FGM is practiced in Africa, the Middle East, Indonesia and Malaysia, as well as some migrants in Europe, United States and Australia. It is also seen in some populations of South Asia. The highest known prevalence rates are in 30 African countries, in a band that stretches from Senegal in West Africa to Ethiopia on the east coast, as well as from Egypt in the north to Tanzania in the south.
According to a 2013 UNICEF report based on surveys completed by select countries, FGM is known to be prevalent in 27 African countries, Yemen and Iraqi Kurdistan, where 125 million women and girls have undergone FGM. The UNICEF report notes FGM is found in countries beyond the 29 countries it covered, and the total worldwide number is unknown. Other reports claim the prevalence of FGM in countries not discussed by the 2013 UNICEF report. The practice occurs in Saudi Arabia, Jordan, Iraq, Syria, Oman, United Arab Emirates and Qatar. Earlier reports claimed the prevalence of FGM in Israel among the Negev Bedouin, which by 2009 has virtually disappeared.

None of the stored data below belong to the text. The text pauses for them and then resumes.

set_option maxHeartbeats 800000 in
/-- **Peikert 2009, Prop. 3.2 / Regev 2009, Lemma 3.4 with a deterministic verification — the failure
bound of the direct experiment over real block laws.** On an `f`-admissible input `((B, x), r)` with the
slack distance bound `dist(x, Λ) ≤ (3/4)·αq/(√2 r)` (`BDDAdmissibleS`), of dimension `n ≥ 5`, with
`0 < α ≤ 1` and `√2·α < f√(log n)` (one digit suffices): for every sampler `D` within `δ` of `D_{Λ*,r'}`
(`r' = r√(π/3)`), every oracle `F` of average-case success `≥ 2/3` on `LWE_{q,Ψ̄_α}` from `m` samples,
parameters `T ≥ max(2, 100m)`, `T + 3 ≤ 3K_g`, and every family of real block laws `P_j` each within `τ` of
`directBlock`, if `m(δ + 6·2⁻ⁿ) + τ ≤ 1/10` then, `κ` denoting the closest vector,
`Pr_{⊗ⱼ Pⱼ}[directOutput ≠ some (B⁻¹κ)] ≤ 2^{-J}`. The fitting level (`exists_level_of_grid`) has `J`
blocks on which the oracle succeeds with probability `≥ 2/3 - mπ/T`, the test never errs
(`distAcc_eq_empty`, `distAcc_self`), and `toReal_firstAccepted_ne_le_of_tvDist` gives
`(1/3 + mπ/T + 1/10)^J ≤ 2^{-J}`. [cite: Peikert2009, Prop. 3.2 with Prop. 2.8 and the proof of Thm. 3.1 (full version pp. 11–12); RegevLWE2009, Lemma 3.4 with Lemmas 3.5, 3.7, 3.11, 4.1] -/
theorem toReal_directOutput_ne_le (p : GapCVPInstance) [IsZLattice ℝ p.1.I.lattice]
    (hadm : BDDAdmissible q α f p)
    (hslack : infDist p.1.targetE p.1.I.lattice ≤ 3 / 4 * (α p.1.I.n * q p.1.I.n / (Real.sqrt 2 * p.2)))
    (hn : 5 ≤ p.1.I.n) (hα : 0 < α p.1.I.n) (hα1 : α p.1.I.n ≤ 1)
    (hgap : Real.sqrt 2 * α p.1.I.n < f p.1.I.n * Real.sqrt (Real.log p.1.I.n))
    (D : PMF (dualLattice p.1.I.lattice)) {δ : ℝ} (hδ : 0 ≤ δ)
    (hD : D.tvDist (discreteGaussian (dualLattice p.1.I.lattice) (directWidth p.2) 0) ≤ δ)
    (m T Kg J : ℕ) (hT : 100 * m ≤ T) (hT2 : 2 ≤ T) (hKg : T + 3 ≤ 3 * Kg)
    (F : (Fin m → (Fin p.1.I.n → ZMod (q p.1.I.n)) × ZMod (q p.1.I.n)) → Fin p.1.I.n → ZMod (q p.1.I.n))
    (hF : ENNReal.ofReal (2 / 3) ≤
      searchSuccessProb (discretizedGaussian (q p.1.I.n) (α p.1.I.n)) m fun B => PMF.pure (F B))
    (P : Fin ((Kg + 1) * J) → PMF (Block p.1.I.n (q p.1.I.n) m)) {τ : ℝ} (hτ0 : 0 ≤ τ)
    (hP : ∀ j, (P j).tvDist (directBlock p (q p.1.I.n) (α p.1.I.n) m T Kg J D j) ≤ τ)
    (hsmall : m * (δ + 6 * (2⁻¹ : ℝ) ^ p.1.I.n) + τ ≤ 1 / 10) :
    ∃ κ : p.1.I.lattice, dist p.1.targetE κ = infDist p.1.targetE p.1.I.lattice ∧
      ((indepLaw ((Kg + 1) * J) P).toOuterMeasure
          {dat | directOutput p (q p.1.I.n) (α p.1.I.n) m Kg J F dat ≠
            some (fun i => (zBasis p.1.I).repr κ i)}).toReal ≤ (1 / 2) ^ J := by
  classical
  obtain ⟨κ, hκ⟩ := exists_closest p.1.I p.1.targetE
  refine ⟨κ, hκ, ?_⟩
  obtain ⟨-, hr0, hGSr, hη, hdist⟩ := hadm
  -- abbreviations and positivity
  have hr : (0 : ℝ) < p.2 := by exact_mod_cast hr0
  have hq : (0 : ℝ) < q p.1.I.n := Nat.cast_pos.2 (Nat.pos_of_ne_zero (NeZero.ne (q p.1.I.n)))
  have hs2 : (0 : ℝ) < Real.sqrt 2 := Real.sqrt_pos.2 two_pos
  have hs2sq : Real.sqrt 2 * Real.sqrt 2 = 2 := Real.mul_self_sqrt zero_le_two
  have hn1 : 1 ≤ p.1.I.n := by omega
  set r' := directWidth (p.2 : ℝ) with hr'def
  have hrr' : (p.2 : ℝ) ≤ r' := le_directWidth hr.le
  have hr'le : r' ≤ 8 / 7 * p.2 := directWidth_le hr.le
  have hr'pos : 0 < r' := hr.trans_le hrr'
  set x := p.1.targetE with hxdef
  -- `ε = 2⁻ⁿ`
  have hε : (0 : ℝ) < (2⁻¹ : ℝ) ^ p.1.I.n := by positivity
  have hε' : (2⁻¹ : ℝ) ^ p.1.I.n ≤ 1 / 2 := by
    calc (2⁻¹ : ℝ) ^ p.1.I.n ≤ (2⁻¹ : ℝ) ^ 1 := pow_le_pow_of_le_one (by norm_num) (by norm_num) hn1
      _ = 1 / 2 := by norm_num
  -- the secret and the digit step
  have hb := inner_zBasis_dualZBasis p.1.I
  have hκL : (κ : EuclideanSpace ℝ (Fin p.1.I.n)) ∈ dualLattice (dualLattice p.1.I.lattice) :=
    coe_mem_dualLattice_of_biorth (zBasis p.1.I) (dualZBasis p.1.I) hb κ
  set s : Fin p.1.I.n → ZMod (q p.1.I.n) := secretOf (dualZBasis p.1.I) (q p.1.I.n) (κ : EuclideanSpace ℝ (Fin p.1.I.n)) with hs
  have hsecret : s = fun i => (((zBasis p.1.I).repr κ i : ℤ) : ZMod (q p.1.I.n)) :=
    secretOf_eq_of_biorth (zBasis p.1.I) (dualZBasis p.1.I) (q p.1.I.n) hb κ
  have hxκ : ‖x - (κ : EuclideanSpace ℝ (Fin p.1.I.n))‖ = infDist x p.1.I.lattice := by
    rw [← dist_eq_norm]; exact hκ
  -- the one-digit Babai condition (as in `toReal_regevBDD_ne_le_of_admissible`)
  have hxB : ∀ i, ‖x - (κ : EuclideanSpace ℝ (Fin p.1.I.n))‖ / q p.1.I.n <
      ‖InnerProductSpace.gramSchmidt ℝ
        (fun i => ((zBasis p.1.I i : p.1.I.lattice) : EuclideanSpace ℝ (Fin p.1.I.n))) i‖ / 2 := by
    intro i
    have hfun : (fun i => ((zBasis p.1.I i : p.1.I.lattice) : EuclideanSpace ℝ (Fin p.1.I.n))) = p.1.I.vec :=
      funext (coe_zBasis p.1.I)
    rw [hfun]
    have hGS := hGSr i
    have h1 : ‖x - (κ : EuclideanSpace ℝ (Fin p.1.I.n))‖ / q p.1.I.n ≤ α p.1.I.n / (Real.sqrt 2 * p.2) := by
      rw [div_le_iff₀ hq, hxκ]
      calc infDist x p.1.I.lattice ≤ α p.1.I.n * q p.1.I.n / (Real.sqrt 2 * p.2) := hdist
        _ = α p.1.I.n / (Real.sqrt 2 * p.2) * q p.1.I.n := by ring
    have h2 : α p.1.I.n / (Real.sqrt 2 * p.2) < ‖InnerProductSpace.gramSchmidt ℝ p.1.I.vec i‖ / 2 := by
      rw [div_lt_div_iff₀ (by positivity) two_pos]
      have h3 : f p.1.I.n * Real.sqrt (Real.log p.1.I.n) * Real.sqrt 2 ≤
          p.2 * ‖InnerProductSpace.gramSchmidt ℝ p.1.I.vec i‖ * Real.sqrt 2 :=
        mul_le_mul_of_nonneg_right hGS hs2.le
      nlinarith [h3, hgap, hs2sq, hr, hs2]
    exact h1.trans_lt h2
  -- the distance term: `r'‖x - κ‖ ≤ (6/7)(α/√2) q`
  have hx6 : r' * ‖x - (κ : EuclideanSpace ℝ (Fin p.1.I.n))‖ ≤ 6 / 7 * (α p.1.I.n / Real.sqrt 2) * q p.1.I.n := by
    rw [hxκ]
    calc r' * infDist x p.1.I.lattice ≤ (8 / 7 * p.2) * (3 / 4 * (α p.1.I.n * q p.1.I.n / (Real.sqrt 2 * p.2))) :=
          mul_le_mul hr'le hslack infDist_nonneg (by positivity)
      _ = 6 / 7 * (α p.1.I.n / Real.sqrt 2) * q p.1.I.n := by field_simp; ring
  have hη' : Real.sqrt 2 * q p.1.I.n * smoothingParameter (dualLattice p.1.I.lattice) ((2⁻¹ : ℝ) ^ p.1.I.n) ≤ r' :=
    hη.trans hrr'
  -- the grid: `u = (r'‖x-κ‖/q)² + 4πα²/25`, `Δ = πα²/T`
  set u : ℝ := (r' * ‖x - (κ : EuclideanSpace ℝ (Fin p.1.I.n))‖ / q p.1.I.n) ^ 2 + π * (4 * α p.1.I.n ^ 2 / 25) with hu
  set Δ : ℝ := π * α p.1.I.n ^ 2 / T with hΔ
  have hT0 : (0 : ℝ) < T := by exact_mod_cast (lt_of_lt_of_le two_pos hT2)
  have hTR : (2 : ℝ) ≤ T := by exact_mod_cast hT2
  have hπ3 := Real.pi_gt_three
  have hπ4 := Real.pi_lt_d2
  have hα2 : 0 < α p.1.I.n ^ 2 := pow_pos hα 2
  have hΔpos : 0 < Δ := by rw [hΔ]; positivity
  have hΔ3 : Δ ≤ 3 * α p.1.I.n ^ 2 := by
    rw [hΔ, div_le_iff₀ hT0]; nlinarith
  have hu0 : 0 ≤ u := by rw [hu]; positivity
  have hdq : r' * ‖x - (κ : EuclideanSpace ℝ (Fin p.1.I.n))‖ / q p.1.I.n ≤ 6 / 7 * (α p.1.I.n / Real.sqrt 2) := by
    rw [div_le_iff₀ hq]; exact hx6
  have hdq0 : 0 ≤ r' * ‖x - (κ : EuclideanSpace ℝ (Fin p.1.I.n))‖ / q p.1.I.n := by positivity
  have hu1 : u ≤ α p.1.I.n ^ 2 := by
    have h1 : (r' * ‖x - (κ : EuclideanSpace ℝ (Fin p.1.I.n))‖ / q p.1.I.n) ^ 2 ≤ (6 / 7 * (α p.1.I.n / Real.sqrt 2)) ^ 2 :=
      pow_le_pow_left₀ hdq0 hdq 2
    have h2 : (6 / 7 * (α p.1.I.n / Real.sqrt 2)) ^ 2 = 36 / 49 * (α p.1.I.n ^ 2 / 2) := by
      rw [mul_pow, div_pow, div_pow, Real.sq_sqrt zero_le_two]; ring
    rw [hu]; nlinarith
  have hKg' : α p.1.I.n ^ 2 / Δ + 1 ≤ Kg := by
    have hKgR : (T : ℝ) + 3 ≤ 3 * Kg := by exact_mod_cast hKg
    have h1 : α p.1.I.n ^ 2 / Δ = T / π := by
      rw [hΔ]; field_simp
    rw [h1]
    have h2 : (T : ℝ) / π ≤ T / 3 := div_le_div_of_nonneg_left hT0.le three_pos hπ3.le
    linarith
  obtain ⟨k, hkKg, hlow, hup, htv⟩ := exists_level_of_grid (q p.1.I.n) hα hu0 hu1 hΔpos hΔ3 hKg'
  -- the good blocks: level `k`
  set kF : Fin (Kg + 1) := ⟨k, Nat.lt_succ_of_le hkKg⟩ with hkF
  set Tset : Finset (Fin ((Kg + 1) * J)) := univ.image fun i : Fin J => finProdFinEquiv (kF, i) with hTset
  have hTcard : Tset.card = J := card_image_level Kg J kF
  have hlevel : ∀ j ∈ Tset, blockLevel Kg J j = k := by
    intro j hj
    rw [hTset, mem_image] at hj
    obtain ⟨i, -, rfl⟩ := hj
    rw [blockLevel_finProdFinEquiv]
  -- the widths of the ideal blocks
  set βO : Fin ((Kg + 1) * J) → ℝ := fun j =>
    Real.sqrt ((r' * ‖x - (κ : EuclideanSpace ℝ (Fin p.1.I.n))‖ / q p.1.I.n) ^ 2 + levelParam (α p.1.I.n) T (blockLevel Kg J j) ^ 2)
    with hβO
  have hβgood : ∀ j ∈ Tset, βO j = Real.sqrt (u + k * Δ) := by
    intro j hj
    rw [hβO]
    simp only
    rw [hlevel j hj, levelParam_sq, hu, hΔ]
    ring_nf
  set χV : PMF (ZMod (q p.1.I.n * 1)) := discretizedGaussian (q p.1.I.n * 1) (α p.1.I.n) with hχV
  -- per-block closeness: `Δ(P j, ideal j) ≤ τ + m(δ + 6ε)`
  have hτ' : ∀ j ∈ Tset, (P j).tvDist (blockLaw (q p.1.I.n) 1 m 0 (discretizedGaussian (q p.1.I.n) (βO j)) χV s) ≤
      τ + m * (δ + 6 * (2⁻¹ : ℝ) ^ p.1.I.n) := by
    intro j _
    have h1 := tvDist_directBlock_blockLaw_le p (q p.1.I.n) hα m T Kg J D hD hε hε' hr'pos hη' hκL hx6 χV j
    exact (PMF.tvDist_triangle_holds _ _ _).trans (add_le_add (hP j) h1)
  -- the oracle on the good blocks: success `≥ 2/3 - m·Δ/α²`
  have hσ : ∀ j ∈ Tset, 2 / 3 - m * (Δ / α p.1.I.n ^ 2) ≤
      (searchSuccessProb (discretizedGaussian (q p.1.I.n) (βO j)) m fun B => PMF.pure (F B)).toReal := by
    intro j hj
    rw [hβgood j hj]
    have h1 := two_thirds_le_toReal (searchSuccessProb_le_one_holds _ _ _) hF
    have h2 := toReal_searchSuccessProb_sub_le (discretizedGaussian (q p.1.I.n) (α p.1.I.n))
      (discretizedGaussian (q p.1.I.n) (Real.sqrt (u + k * Δ))) m fun B => PMF.pure (F B)
    rw [PMF.tvDist_comm] at h2
    have h3 := mul_le_mul_of_nonneg_left htv (Nat.cast_nonneg m)
    linarith only [h1, h2, h3]
  -- the test never errs
  have hA : ∀ c, c ≠ s → distAcc p (q p.1.I.n) (α p.1.I.n) c = ∅ := fun c hc =>
    distAcc_eq_empty p ⟨isNonsingular_of_isZLattice p.1.I, hr0, hGSr, hη, hdist⟩ hn hα.le hα1 κ hκ (by rwa [← hsecret])
  have hRacc : distAcc p (q p.1.I.n) (α p.1.I.n) s = Set.univ := by
    rw [hsecret]
    exact distAcc_self p ⟨isNonsingular_of_isZLattice p.1.I, hr0, hGSr, hη, hdist⟩ hα.le κ hκ hxB
  -- the generic bound
  have hmain := toReal_firstAccepted_ne_le_of_tvDist P (fun j => discretizedGaussian (q p.1.I.n) (βO j)) χV s F
    (distAcc p (q p.1.I.n) (α p.1.I.n)) hA hRacc Tset hσ hτ'
  rw [hTcard] at hmain
  -- the output fails only if the secret was not found
  have hsub : {dat | directOutput p (q p.1.I.n) (α p.1.I.n) m Kg J F dat ≠ some (fun i => (zBasis p.1.I).repr κ i)} ⊆
      {dat | firstAccepted (q p.1.I.n) 1 m 0 F (distAcc p (q p.1.I.n) (α p.1.I.n)) dat ≠ some s} := by
    intro dat hdat hfa
    apply hdat
    simp only [directOutput, hfa, Option.map_some, hsecret]
    rw [digitOutput_eq_repr (zBasis p.1.I) (q p.1.I.n) x κ (gramSchmidt_zBasis_ne_zero p.1.I) hxB]
  -- numerics: `1 - (2/3 - mΔ/α²) + (τ + m(δ + 6ε)) ≤ 1/2`
  have hmΔ : (m : ℝ) * (Δ / α p.1.I.n ^ 2) ≤ 1 / 25 := by
    have h1 : Δ / α p.1.I.n ^ 2 = π / T := by rw [hΔ]; field_simp
    rw [h1]
    have hmT : 100 * (m : ℝ) ≤ T := by exact_mod_cast hT
    rw [mul_div_assoc', div_le_iff₀ hT0]
    nlinarith [(Nat.cast_nonneg m : (0 : ℝ) ≤ m), hπ4, hmT]
  have hbase0 : 0 ≤ 1 - (2 / 3 - m * (Δ / α p.1.I.n ^ 2)) + (τ + m * (δ + 6 * (2⁻¹ : ℝ) ^ p.1.I.n)) := by
    have h1 : 0 ≤ (m : ℝ) * (δ + 6 * (2⁻¹ : ℝ) ^ p.1.I.n) := by positivity
    have h2 : 0 ≤ (m : ℝ) * (Δ / α p.1.I.n ^ 2) := by positivity
    linarith only [h1, h2, hτ0]
  have hbase : 1 - (2 / 3 - m * (Δ / α p.1.I.n ^ 2)) + (τ + m * (δ + 6 * (2⁻¹ : ℝ) ^ p.1.I.n)) ≤ 1 / 2 := by
    linarith only [hmΔ, hsmall]
  calc ((indepLaw ((Kg + 1) * J) P).toOuterMeasure _).toReal
      ≤ ((indepLaw ((Kg + 1) * J) P).toOuterMeasure
          {dat | firstAccepted (q p.1.I.n) 1 m 0 F (distAcc p (q p.1.I.n) (α p.1.I.n)) dat ≠ some s}).toReal :=
        ENNReal.toReal_mono (pmf_toOuterMeasure_ne_top _ _) (OuterMeasure.mono _ hsub)
    _ ≤ (1 - (2 / 3 - m * (Δ / α p.1.I.n ^ 2)) + (τ + m * (δ + 6 * (2⁻¹ : ℝ) ^ p.1.I.n))) ^ J := hmain
    _ ≤ (1 / 2) ^ J := pow_le_pow_left₀ hbase0 hbase J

As a result of immigration, FGM has also spread to Europe, Australia, and the United States, with some families having their daughters undergo the procedure while on vacation overseas. As Western governments become more aware of FGM, legislation has come into effect in many countries to make the practice a criminal offense. In 2006, Khalid Adem became the first man in the United States to be prosecuted for mutilating his daughter.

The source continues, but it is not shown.